By Allison M. Roberts Staff Writer
When Tom Russell first began putting Camp Victory together 10 years ago, he never imagined it would grow into what it is now.
Russell, co-creator of the camp and co-founder of The Children’s Security Blanket, knew that the kids being served by the local nonprofit needed a place to just be kids.
“In the first camp, we had five or six kids out here. We did not know what we were doing,” Russell said. “I researched every camp I could find across the Southeast and Northwest. I read, I called people and I called camp counselors. I had an idea about 10 years ago that the best thing we could do was create a camp for these kids.”
Camp Victory, located at Optimist Acres in Pauline, is just one of the services provided by The Children’s Security Blanket, Executive Director Laura Allen said.
Allen said she has seen the camp really grow in her three years with the organization. Last year, there were 15 children at the camp. This year, they are expecting to see close to 200 youngsters over the course of the week.
The first year was a little chaotic, Russell said. Vickie Holt, her husband Steve, and Doug Rayner, a biology professor at Wofford College, were just a few of the people instrumental in getting the camp up and running.
Each year, Rayner comes to camp and takes the kids on nature walks where they learn about trees, plants and wildlife around the camp. He also brings in reptiles for the children to pet and hold.
“I couldn’t do it without Doug,” Russell said. “Those kids worship him, and he holds their attention and teaches them.”

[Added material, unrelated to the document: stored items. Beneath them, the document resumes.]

import Literature.NumberTheory.LFunctions.FeketePolyaKernelCertificatesResidueWrappers
import HarnessLib

/-!
# No real zero for real primitive characters of conductor `13493 ≤ q ≤ 13494`: the Fekete–Pólya rows, in the kernel

Topic `Literature/NumberTheory/LFunctions`; namespace `Literature.NumberTheory.LFunctions`. THEOREMS only (no
definition, no named fact, no `sorry`; standard axioms): one PUBLIC theorem **`noRealZero{Odd,Even}_fp_<q>`** per
fundamental discriminant `D`, `|D| = q ∈ [13493, 13494]`, that admits a Fekete–Pólya witness — for every primitive
quadratic `χ` mod `q` of the parity of `D` and every `σ ∈ (0, 1)`, `L(σ, χ) ≠ 0` (statement shape of the
`interval_cases` bullets of the `NoRealZero{Odd,Even}…` range files, so a range assembly cites them by name).
Cell `parity-realchar`, kernel floor of the wide column (TARGET §2 row 19), Fekete–Pólya lane (seat prover-2).

Method: `FeketePolyaKernelCertificates{HigherOrder,ResidueTables,ResidueWrappers}.lean` — the iterated partial
sums of order `k` of the induced character `χ↑(q·w)` are non-negative over one period (`runOK` at order `2`,
`fpRun v q w k` at orders `3 … 12`, decided in the kernel; values of `χ` from the quadratic-residue bitsets of the
prime factors of the conductor — the factor list is part of each certificate, primality by `norm_num`),
hence `ℜL(σ, χ↑(q·w)) > 0` (Fekete–Pólya 1912 / MV §11.2.1 Exercise 7) and `L(σ, χ) ≠ 0` (positive Euler
factors, Exercise 8).  Witnesses `(w, k)` = the cheapest in the exact integer scan of this seat
(`HOME/parity-realchar-prover-2/fp-witnesses-6001-20000.tsv`; no kit).  1 characters in this file
(est. 115 kernel-s).  NOT covered here (no Fekete–Pólya witness with `w ≤ 40`, `q·w ≤ 4·10⁵`, `k ≤ 12`,
or deferred as too costly for this engine) — left to the truncation certificates of the companion lane:
none.

## References

* H. L. Montgomery, R. C. Vaughan, *Multiplicative Number Theory I*, CUP 2007, §9.3 Thm 9.13, §11.2.1
  Exercises 7–8. [MontgomeryVaughan2007]
* M. Fekete, G. Pólya, *Über ein Problem von Laguerre*, Rend. Circ. Mat. Palermo 34 (1912) 89–120. [FeketePolya1912]
-/

namespace Literature.NumberTheory.LFunctions

open FeketePolyaKernel

set_option maxHeartbeats 800000 in
/-- `D = 13493`: the even character `(·/13493)` of conductor `13493` (`13493`: 103 · 131) — Fekete–Pólya witness of order `5` (walked at order `12`, `fpRun`) along the induced modulus `13493·6 = 80958`; est. `115` kernel-s. [cite: MontgomeryVaughan2007, §11.2.1 Exercises 7 (g), 8] -/
theorem noRealZeroEven_fp_13493 :
    ∀ χ : DirichletCharacter ℂ 13493, χ.IsQuadratic → χ.IsPrimitive → χ.Even →
      ∀ σ : ℝ, 0 < σ → σ < 1 → χ.LFunction σ ≠ 0 :=
  good_even_of_odd_fpR [103, 131] (by norm_num) (by decide) (by decide) 6 5 (by decide) (by decide +kernel)

end Literature.NumberTheory.LFunctions
/-- **The composition with explicit hypotheses** (kernel-checked, no `sorry`; conclusion = the BODY of
`UniformMagnification`). -/
theorem uniformMagnification_of_specs
    (h_comp : ∀ s : ℕ → ℕ, (∀ n, n ≤ s n) → Nondeterministic.NP ⊆ Classes.P → CompressorSpec s)
    (h_seed : ∀ s : ℕ → ℕ, IsTimeConstructible s → SeedSpec s)
    (h_wrapper : ∀ s : ℕ → ℕ, (∀ n, n ≤ s n) → WrapperSpec s) :
    ¬ _root_.PneNP → ∀ s : ℕ → ℕ, IsTimeConstructible s →
      ∃ (c : ℕ) (A : StreamingAlgorithm) (M₀ M₁ M₂ : Turing.TM2ComputableAux Bool Bool),
        A.HasSpace (fun N => s (Nat.log 2 N) ^ c + c) ∧
        (∀ N : ℕ, M₀.OutputsWithin (encodeNat N) (A.init N) (s (Nat.log 2 N) ^ c + c)) ∧
        (∀ (N : ℕ) (st : List Bool) (b : Bool), st.length ≤ s (Nat.log 2 N) ^ c + c →
          M₁.OutputsWithin (boolPair st [b]) (A.update N st b) (s (Nat.log 2 N) ^ c + c)) ∧
        (∀ (N : ℕ) (st : List Bool), st.length ≤ s (Nat.log 2 N) ^ c + c →
          M₂.OutputsWithin st (encodeBool (A.accept N st)) (s (Nat.log 2 N) ^ c + c)) ∧
        A.Decides (MCSPSize s) := by
  intro hnp s hs
  have hs1 : ∀ n, n ≤ s n := hs.1
  obtain ⟨ι, δ, α, hι, hδ, hα, hcomp⟩ := h_comp s hs1 (NP_subset_P_of_not_pneNP hnp)
  obtain ⟨c, A, M₀, M₁, M₂, hspace, hinit, hupd, hacc, hdec⟩ :=
    h_wrapper s hs1 (MCSPSize s) ι δ α hcomp hι hδ hα (h_seed s hs)
  exact ⟨c, A, M₀, M₁, M₂, hspace, hinit, hupd, hacc, hdec⟩

/-- **THE SKELETON THEOREM `UniformMagnification_of`.** The crux
`Summit.PneNP.PneNP.Theses.UniformStream.UniformMagnification`, concluded BY NAME from the DECLARED stubs
through the sorry-free composition `uniformMagnification_of_specs`. -/
theorem UniformMagnification_of : Summit.PneNP.PneNP.Theses.UniformStream.UniformMagnification :=
  uniformMagnification_of_specs compressorSpec_of_stubs seedSpec_of_stub wrapperSpec_of_stubs

end Summit.PneNP.PneNP.Cruxes.UniformMagnification.Birth
/-! ## Statements of the registered stubs -/

/-- **Stub 1 — DOMINATION ORDER REVERSAL** (the card's first lemma; Disproof open target (T1) WITH
slack; pointwise calibration, smooth dominant; crux-strength, HARDEST of the bounded half). If
`v ≤ w` on `[0, ∞)` with `w` in the smooth class, then `w ≼ v`: more repulsion, no more condensate,
up to `o(N)`, eventually, at every small density. Why plausible: at Bogoliubov level
`n₀ = N − Σ v_k²` with `∂v_k²/∂Δ_k = ε_kΔ_k/2E_k³ > 0` mode by mode and `Δ_k = nV̂_eff(k)`,
`V̂_eff(0) = 8π𝔞`, `𝔞(v) < 𝔞(w)` strictly unless `v = w` a.e. (`scatteringLength_mono`); the
response kernel lives at the healing scale `|k| ≲ √(8πρ𝔞) ≪ 1/R` where `û ≈ û(0) > 0` for every
increment `u = w − v ≥ 0` of range `R`. Intended road (card): SIGN of the linear response
`−(d/ds) n₀(v + su)` as a ground-state cross-covariance (one form domain: `u` bounded), not a size
estimate. `v ≤ w` smooth forces `v` bounded and `E₀ < ⊤` (no hard-set junk); `v = w`, `v = 0`
trivial; the isotone direction and the unguarded/fixed-box forms are refuted (Disproof §4), this one
is not (§8/§9). Size: open-problem (no comparison theorem for `λ_max(γ_Ψ₀)` in `v` is in print).
[cite: LSSY2005, Ch. 5 and App. C Lemma C.2] -/
def Sig.stub_dominationOrderReversal : Prop :=
  ∀ v w : ℝ → ℝ≥0∞, IsRepulsiveFiniteRange v → InSmoothClass w → (∀ r, 0 ≤ r → v r ≤ w r) →
    CondensateBelow w v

Vickie Holt got involved when she met Russell at a community event at her church. When he told her about his idea and the children it would help, Holt said she was on board.
Holt had directed camps for years, been active in her church’s children’s church and also knew where to find artists, magicians and people who draw caricatures.

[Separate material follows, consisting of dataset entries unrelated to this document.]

/-- **From local complexes to one complex.** Let `Good` be a property of finite configurations
inherited by configurations whose closed simplex lies in the closed simplex of a good one.  If
every point of the compact set `C` has a finite simplicial complex neighbourhood inside `U` all of
whose simplices are good, then there is one finite simplicial complex, with `C` in the interior
of its underlying space and underlying space inside `U`, all of whose simplices are good; it can
moreover be taken adapted to finitely many further affine functionals `L₀` (each simplex has a
vertex whose `L₀`-signs bound those of the whole closed simplex). [cite: Munkres1966, 10.2] -/
theorem exists_complex_of_local {Good : Finset E → Prop}
    (hGood : ∀ s t : Finset E,
      convexHull ℝ (t : Set E) ⊆ convexHull ℝ (s : Set E) → Good s → Good t)
    {C U : Set E} (hC : IsCompact C)
    (hloc : ∀ a ∈ C, ∃ K : Geometry.SimplicialComplex ℝ E, K.faces.Finite ∧ K.space ∈ 𝓝 a ∧
      K.space ⊆ U ∧ ∀ s ∈ K.faces, Good s)
    {ι₀ : Type*} [Fintype ι₀] (L₀ : ι₀ → E →ᵃ[ℝ] ℝ) :
    ∃ P : Geometry.SimplicialComplex ℝ E, P.faces.Finite ∧ C ⊆ interior P.space ∧
      P.space ⊆ U ∧ (∀ t ∈ P.faces, Good t) ∧
      (∀ t ∈ P.faces, ∃ x ∈ t, ∀ i, ∀ y ∈ convexHull ℝ (t : Set E),
        SignType.sign (L₀ i y) = 0 ∨ SignType.sign (L₀ i y) = SignType.sign (L₀ i x)) := by
  classical
  -- local complexes and small simplices inside them
  have hsmall : ∀ a ∈ C, ∃ K : Geometry.SimplicialComplex ℝ E, ∃ D : Finset E, K.faces.Finite ∧
      K.space ⊆ U ∧ (∀ s ∈ K.faces, Good s) ∧ AffineIndependent ℝ ((↑) : D → E) ∧
      convexHull ℝ (D : Set E) ∈ 𝓝 a ∧ convexHull ℝ (D : Set E) ⊆ K.space := by
    intro a ha
    obtain ⟨K, hKfin, hKa, hKU, hKgood⟩ := hloc a ha
    obtain ⟨D, hDind, -, hDa, hDK⟩ := exists_affineIndependent_convexHull_subset hKa
    exact ⟨K, D, hKfin, hKU, hKgood, hDind, hDa, hDK⟩
  choose! K D hKfin hKU hKgood hDind hDa hDK using hsmall
  -- a finite subcover of `C` by the interiors of the small simplices
  obtain ⟨A, hAC, hcov⟩ := hC.elim_nhds_subcover (fun a => interior (convexHull ℝ (D a : Set E)))
    fun a ha => interior_mem_nhds.2 (hDa a ha)
  -- all the simplices in sight
  set S₀ : Set (Finset E) := (↑(A.image D) : Set (Finset E)) ∪ ⋃ a ∈ A, (K a).faces with hS₀
  have hS₀fin : S₀.Finite :=
    (A.image D).finite_toSet.union (A.finite_toSet.biUnion fun a ha => hKfin a (hAC a ha))
  set S : Finset (Finset E) := hS₀fin.toFinset with hS
  have hmemS : ∀ s, s ∈ S ↔ s ∈ A.image D ∨ ∃ a ∈ A, s ∈ (K a).faces := fun s => by
    rw [hS, Set.Finite.mem_toFinset, hS₀]
    simp only [mem_union, Finset.mem_coe, mem_iUnion, exists_prop]
  have hSind : ∀ s ∈ S, AffineIndependent ℝ ((↑) : s → E) := fun s hs => by
    rcases (hmemS s).1 hs with h | ⟨a, ha, h⟩
    · obtain ⟨a, ha, rfl⟩ := Finset.mem_image.1 h
      exact hDind a (hAC a ha)
    · exact (K a).indep h
  have h𝒟S : A.image D ⊆ S := fun s hs => (hmemS s).2 (Or.inl hs)
  obtain ⟨P, hPfin, hPspace, -, hPvert⟩ := exists_cellTriangulation S hSind (A.image D) h𝒟S L₀
  refine ⟨P, hPfin, fun c hc => ?_, ?_, fun t ht => ?_, fun t ht => ?_⟩
  · -- `C ⊆ interior P.space`
    obtain ⟨a, ha, hca⟩ := mem_iUnion₂.1 (hcov hc)
    refine interior_mono ?_ hca
    rw [hPspace]
    exact subset_iUnion₂_of_subset (D a) (Finset.mem_image_of_mem D ha) Subset.rfl
  · -- `P.space ⊆ U`
    rw [hPspace]
    intro x hx
    obtain ⟨D', hD', hxD'⟩ := mem_iUnion₂.1 hx
    obtain ⟨a, ha, rfl⟩ := Finset.mem_image.1 hD'
    exact hKU a (hAC a ha) (hDK a (hAC a ha) hxD')
  · -- goodness
    obtain ⟨x, hxt, ⟨D', hD', htD'⟩, hxS, -⟩ := hPvert t ht
    obtain ⟨a, ha, rfl⟩ := Finset.mem_image.1 hD'
    have hxK : x ∈ (K a).space := hDK a (hAC a ha) (htD' (subset_convexHull ℝ _ hxt))
    obtain ⟨u, hu, hxu⟩ := Geometry.SimplicialComplex.mem_space_iff.1 hxK
    exact hGood u t (hxS u ((hmemS u).2 (Or.inr ⟨a, ha, hu⟩)) hxu) (hKgood a (hAC a ha) u hu)
  · obtain ⟨x, hxt, -, -, hsign⟩ := hPvert t ht
    exact ⟨x, hxt, hsign⟩

end Local

/-! ### Pure subcomplexes -/

section Pure

variable {E : Type*} [NormedAddCommGroup E] [NormedSpace ℝ E] [FiniteDimensional ℝ E]

/-- **The pure part.** The faces of the top-dimensional simplices of a finite complex form a
subcomplex, pure of dimension `dim E`, whose underlying space contains the interior of the
underlying space of the complex (interior points lie in top-dimensional simplices,
`exists_mem_faces_affineSpan_eq_top_of_mem_interior`). [folklore] -/
theorem exists_pure_subcomplex (P : Geometry.SimplicialComplex ℝ E) (hfin : P.faces.Finite) :
    ∃ P' : Geometry.SimplicialComplex ℝ E, P'.faces ⊆ P.faces ∧
      interior P.space ⊆ P'.space ∧ P'.space ⊆ P.space ∧
      ∀ t ∈ P'.faces, ∃ s ∈ P'.faces, t ⊆ s ∧ s.card = Module.finrank ℝ E + 1 := by
  classical
  set F : Set (Finset E) := {t | t ∈ P.faces ∧ ∃ s ∈ P.faces, t ⊆ s ∧
    s.card = Module.finrank ℝ E + 1} with hF
  have hFP : F ⊆ P.faces := fun t ht => ht.1
  have hdown : ∀ s ∈ F, ∀ t ⊆ s, t.Nonempty → t ∈ F := fun s hs t hts htne =>
    ⟨P.down_closed hs.1 hts htne, by
      obtain ⟨u, hu, hsu, hcard⟩ := hs.2
      exact ⟨u, hu, hts.trans hsu, hcard⟩⟩
  refine ⟨subcomplexOf P F hFP hdown, hFP, fun x hx => ?_, fun x hx => ?_, fun t ht => ?_⟩
  · obtain ⟨s, hs, htop, hxs⟩ := exists_mem_faces_affineSpan_eq_top_of_mem_interior hfin hx
    have hcard : s.card = Module.finrank ℝ E + 1 := by
      have h := (P.indep hs).affineSpan_eq_top_iff_card_eq_finrank_add_one.1
        (by rwa [Subtype.range_coe])
      rwa [Fintype.card_coe] at h
    exact Geometry.SimplicialComplex.mem_space_iff.2 ⟨s, ⟨hs, s, hs, Subset.rfl, hcard⟩, hxs⟩
  · obtain ⟨s, hs, hxs⟩ := Geometry.SimplicialComplex.mem_space_iff.1 hx
    exact Geometry.SimplicialComplex.mem_space_iff.2 ⟨s, hFP hs, hxs⟩
  · obtain ⟨s, hs, hts, hcard⟩ := (show t ∈ F from ht).2
    exact ⟨s, ⟨hs, s, hs, Subset.rfl, hcard⟩, hts, hcard⟩

end Pure



/-! ### Refining a given complex -/

section Refine

variable {E : Type*} [NormedAddCommGroup E] [NormedSpace ℝ E] [FiniteDimensional ℝ E]

/-- **Adapted refinement of a finite complex.** A finite complex `K` has a finite refinement `P`
(same underlying space, every simplex of `P` inside a simplex of `K`, every closed simplex of `K`
covered simplexwise) adapted to finitely many further affinely independent configurations `S'`
and affine functionals `L₀`: each simplex of `P` has a vertex `x` with `conv t ⊆ conv s` for every
`s ∈ K.faces ∪ S'` whose closed simplex contains `x`, and with the `L₀`-signs on `conv t` bounded
by those at `x`. [cite: Munkres1966, Lemma 7.8 and 7.10] -/
theorem exists_adapted_refinement (K : Geometry.SimplicialComplex ℝ E) (hK : K.faces.Finite)
    (S' : Finset (Finset E)) (hS' : ∀ s ∈ S', AffineIndependent ℝ ((↑) : s → E))
    {ι₀ : Type*} [Fintype ι₀] (L₀ : ι₀ → E →ᵃ[ℝ] ℝ) :
    ∃ P : Geometry.SimplicialComplex ℝ E, P.faces.Finite ∧ P.space = K.space ∧
      (∀ t ∈ P.faces, ∃ s ∈ K.faces, convexHull ℝ (t : Set E) ⊆ convexHull ℝ (s : Set E)) ∧
      (∀ s ∈ K.faces, ∀ y ∈ convexHull ℝ (s : Set E), ∃ t ∈ P.faces,
        y ∈ convexHull ℝ (t : Set E) ∧ convexHull ℝ (t : Set E) ⊆ convexHull ℝ (s : Set E)) ∧
      (∀ t ∈ P.faces, ∃ x ∈ t,
        (∀ s, s ∈ K.faces ∨ s ∈ S' → x ∈ convexHull ℝ (s : Set E) →
          convexHull ℝ (t : Set E) ⊆ convexHull ℝ (s : Set E)) ∧
        (∀ i, ∀ y ∈ convexHull ℝ (t : Set E),
          SignType.sign (L₀ i y) = 0 ∨ SignType.sign (L₀ i y) = SignType.sign (L₀ i x))) := by
  classical
  set S : Finset (Finset E) := hK.toFinset ∪ S' with hS
  have hmemS : ∀ s, s ∈ S ↔ s ∈ K.faces ∨ s ∈ S' := fun s => by
    rw [hS, Finset.mem_union, Set.Finite.mem_toFinset]
  have hSind : ∀ s ∈ S, AffineIndependent ℝ ((↑) : s → E) := fun s hs => by
    rcases (hmemS s).1 hs with h | h
    · exact K.indep h
    · exact hS' s h
  have h𝒟 : hK.toFinset ⊆ S := Finset.subset_union_left
  obtain ⟨P, hPfin, hPspace, hPcov, hPvert⟩ := exists_cellTriangulation S hSind hK.toFinset h𝒟 L₀
  have hspace : P.space = K.space := by
    rw [hPspace]
    refine Subset.antisymm (fun x hx => ?_) (fun x hx => ?_)
    · obtain ⟨D, hD, hxD⟩ := mem_iUnion₂.1 hx
      exact Geometry.SimplicialComplex.convexHull_subset_space (hK.mem_toFinset.1 hD) hxD
    · obtain ⟨s, hs, hxs⟩ := Geometry.SimplicialComplex.mem_space_iff.1 hx
      exact mem_iUnion₂.2 ⟨s, hK.mem_toFinset.2 hs, hxs⟩
  refine ⟨P, hPfin, hspace, fun t ht => ?_, fun s hs y hy => ?_, fun t ht => ?_⟩
  · obtain ⟨x, -, ⟨D, hD, htD⟩, -, -⟩ := hPvert t ht
    exact ⟨D, hK.mem_toFinset.1 hD, htD⟩
  · exact hPcov s ((hmemS s).2 (Or.inl hs)) y hy ⟨s, hK.mem_toFinset.2 hs, hy⟩
  · obtain ⟨x, hxt, -, hxS, hsign⟩ := hPvert t ht
    exact ⟨x, hxt, fun s hs hxs => hxS s ((hmemS s).2 hs) hxs, hsign⟩

end Refine

/-! ### Grid functionals and mesh -/

section Grid

/-- The grid functionals of mesh `1/m` on the cube `[-R, R]ⁿ` of `ℝⁿ`: `x ↦ x i - (k/m - R)`,
`0 ≤ k ≤ 2 R m`. [folklore] -/
def gridFun (n m R : ℕ) (p : Fin n × Fin (2 * R * m + 1)) : EuclideanSpace ℝ (Fin n) →ᵃ[ℝ] ℝ :=
  (EuclideanSpace.proj p.1 : EuclideanSpace ℝ (Fin n) →L[ℝ] ℝ).toContinuousAffineMap.toAffineMap -
    AffineMap.const ℝ (EuclideanSpace ℝ (Fin n)) ((p.2 : ℝ) / m - R)

/-- Auxiliary (`gridFun_apply`). [folklore] -/
theorem gridFun_apply (n m R : ℕ) (p : Fin n × Fin (2 * R * m + 1)) (x : EuclideanSpace ℝ (Fin n)) :
    gridFun n m R p x = x p.1 - ((p.2 : ℝ) / m - R) := rfl

/-- **Mesh from grid signs.** If the signs of all grid functionals on a set `T` are bounded by
those at a point `x` of the cube `[-R, R]ⁿ` (in the sense of `exists_cellTriangulation`), every
point of `T` is coordinatewise within `1/m` of `x`. [folklore] -/
theorem abs_sub_le_of_grid_signs {n m R : ℕ} (hm : 0 < m) {x : EuclideanSpace ℝ (Fin n)}
    (hx : ∀ i, |x i| ≤ R) {T : Set (EuclideanSpace ℝ (Fin n))}
    (hsign : ∀ p, ∀ y ∈ T, SignType.sign (gridFun n m R p y) = 0 ∨
      SignType.sign (gridFun n m R p y) = SignType.sign (gridFun n m R p x))
    {y : EuclideanSpace ℝ (Fin n)} (hy : y ∈ T) (i : Fin n) : |y i - x i| ≤ 1 / m := by
  have hm' : (0 : ℝ) < m := by exact_mod_cast hm
  have hxi := abs_le.1 (hx i)
  -- the grid level just below `x i`
  obtain ⟨k₀, hk₀⟩ : ∃ k₀ : ℕ, (k₀ : ℝ) ≤ (x i + R) * m ∧ (x i + R) * m < k₀ + 1 :=
    ⟨⌊(x i + R) * m⌋₊, Nat.floor_le (by nlinarith), Nat.lt_floor_add_one _⟩
  have hk₀le : k₀ ≤ 2 * R * m := by
    have h1 : (k₀ : ℝ) ≤ 2 * R * m := hk₀.1.trans (by nlinarith)
    exact_mod_cast h1
  -- signs at a level `k`: the value at `z` is `z i - (k/m - R)`
  have hval : ∀ (k : Fin (2 * R * m + 1)) (z : EuclideanSpace ℝ (Fin n)),
      gridFun n m R (i, k) z = z i - ((k : ℕ) / m - R) := fun k z => by
    rw [gridFun_apply]
  have key : ∀ (k : Fin (2 * R * m + 1)),
      (0 ≤ gridFun n m R (i, k) x → 0 ≤ gridFun n m R (i, k) y) ∧
      (gridFun n m R (i, k) x ≤ 0 → gridFun n m R (i, k) y ≤ 0) := by
    intro k
    rcases hsign (i, k) y hy with h0 | h1
    · rw [sign_eq_zero_iff] at h0
      exact ⟨fun _ => h0.symm.le, fun _ => h0.le⟩
    · constructor
      · intro hxk
        rcases hxk.lt_or_eq with hlt | heq
        · rw [sign_pos hlt] at h1
          by_contra hneg
          push Not at hneg
          rw [sign_neg hneg] at h1
          exact absurd h1 (by decide)
        · by_contra hneg
          push Not at hneg
          rw [sign_neg hneg, ← heq, sign_zero] at h1
          exact absurd h1 (by decide)
      · intro hxk
        rcases hxk.lt_or_eq with hlt | heq
        · rw [sign_neg hlt] at h1
          by_contra hpos
          push Not at hpos
          rw [sign_pos hpos] at h1
          exact absurd h1 (by decide)
        · by_contra hpos
          push Not at hpos
          rw [sign_pos hpos, heq, sign_zero] at h1
          exact absurd h1 (by decide)
  -- the level `ℓ₀ = k₀/m - R` satisfies `ℓ₀ ≤ x i < ℓ₀ + 1/m`
  have hℓ₀ : (k₀ : ℝ) / m - R ≤ x i := by
    have : (k₀ : ℝ) / m ≤ x i + R := by rw [div_le_iff₀ hm']; exact hk₀.1
    linarith
  have hℓ₁ : x i < ((k₀ : ℝ) + 1) / m - R := by
    have : x i + R < ((k₀ : ℝ) + 1) / m := by rw [lt_div_iff₀ hm']; exact hk₀.2
    linarith
  have h1m : ((k₀ : ℝ) + 1) / m = (k₀ : ℝ) / m + 1 / m := by rw [add_div]
  -- lower bound from level `k₀`
  have hlow : x i - 1 / m ≤ y i := by
    have h := (key ⟨k₀, Nat.lt_succ_of_le hk₀le⟩).1
    rw [hval, hval] at h
    have h' := h (by push_cast; linarith)
    push_cast at h'
    linarith
  -- upper bound from level `k₀ + 1` (or `k₀` itself at the top face of the cube)
  have hup : y i ≤ x i + 1 / m := by
    rcases Nat.lt_or_ge k₀ (2 * R * m) with hlt | hge
    · have h := (key ⟨k₀ + 1, Nat.succ_lt_succ hlt⟩).2
      rw [hval, hval] at h
      have h' := h (by push_cast; linarith)
      push_cast at h'
      linarith
    · have hk : k₀ = 2 * R * m := le_antisymm hk₀le hge
      have hℓR : (k₀ : ℝ) / m - R = R := by
        rw [hk]; push_cast; field_simp; ring
      have hxR : x i = R := le_antisymm hxi.2 (by linarith)
      have h := (key ⟨k₀, Nat.lt_succ_of_le hk₀le⟩).2
      rw [hval, hval] at h
      have h' := h (by push_cast; linarith)
      push_cast at h'
      have : (0 : ℝ) ≤ 1 / m := by positivity
      linarith
  rw [abs_le]
  constructor <;> linarith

“We just pulled it together,” Holt said. “Tom got the donations and the community to support it, and Steve and I worked out the logistics of how it’d work.”
It’s been rewarding to watch the camp grow and to see how excited the children are about coming to camp, Holt said. They talk about it all year, she said, and for some it becomes a goal to fight for — to be well enough to attend the camp the next year.
The camp is designed to be a family experience, Allen said.
The Children’s Security Blanket not only takes care of the child battling cancer, but also of siblings and parents. When camp rolls around, the brothers, sisters, moms and dads are also invited to attend.
The nonprofit services a number of families with children who travel for treatment. Allen said there are some who travel to Greenville, Charleston and even New York for the life-saving treatments they need.
They don’t get to have a normal kid’s life, Allen said, which is why Camp Victory is so important. It gives them the chance to spend a few days doing the kinds of things children do.
“We just want them to be kids,” Allen said. “We want them to laugh, run and play. For them, that’s this opportunity where they don’t have to think about what they’re going through.”
Lexi Wells, 15 of Anderson, has been coming to Camp Victory since she was 6 years old. She enjoys being able to fish, sing songs and spend time with her friends.
Wells said she has friends who somewhat understand what she goes through each day, but it’s “pretty amazing” to spend a few days with other children who are battling cancer or are cancer survivors, because they really understand what it’s like.
“They encourage me to keep fighting and never give up,” Wells said.
Sadikiem McCullough of Landrum started coming to camp when he was 4 years old. McCullough, now 8, is known to most of the long-time volunteers as “Little Man” and loves coming to camp. He said he likes the nature walks with Rayner, getting to hold snakes and spending time with the other children there.
McCullough said the Children’s Security Blanket means everything to him and his family.
“It’s important, because it gives me everything I need,” McCullough said.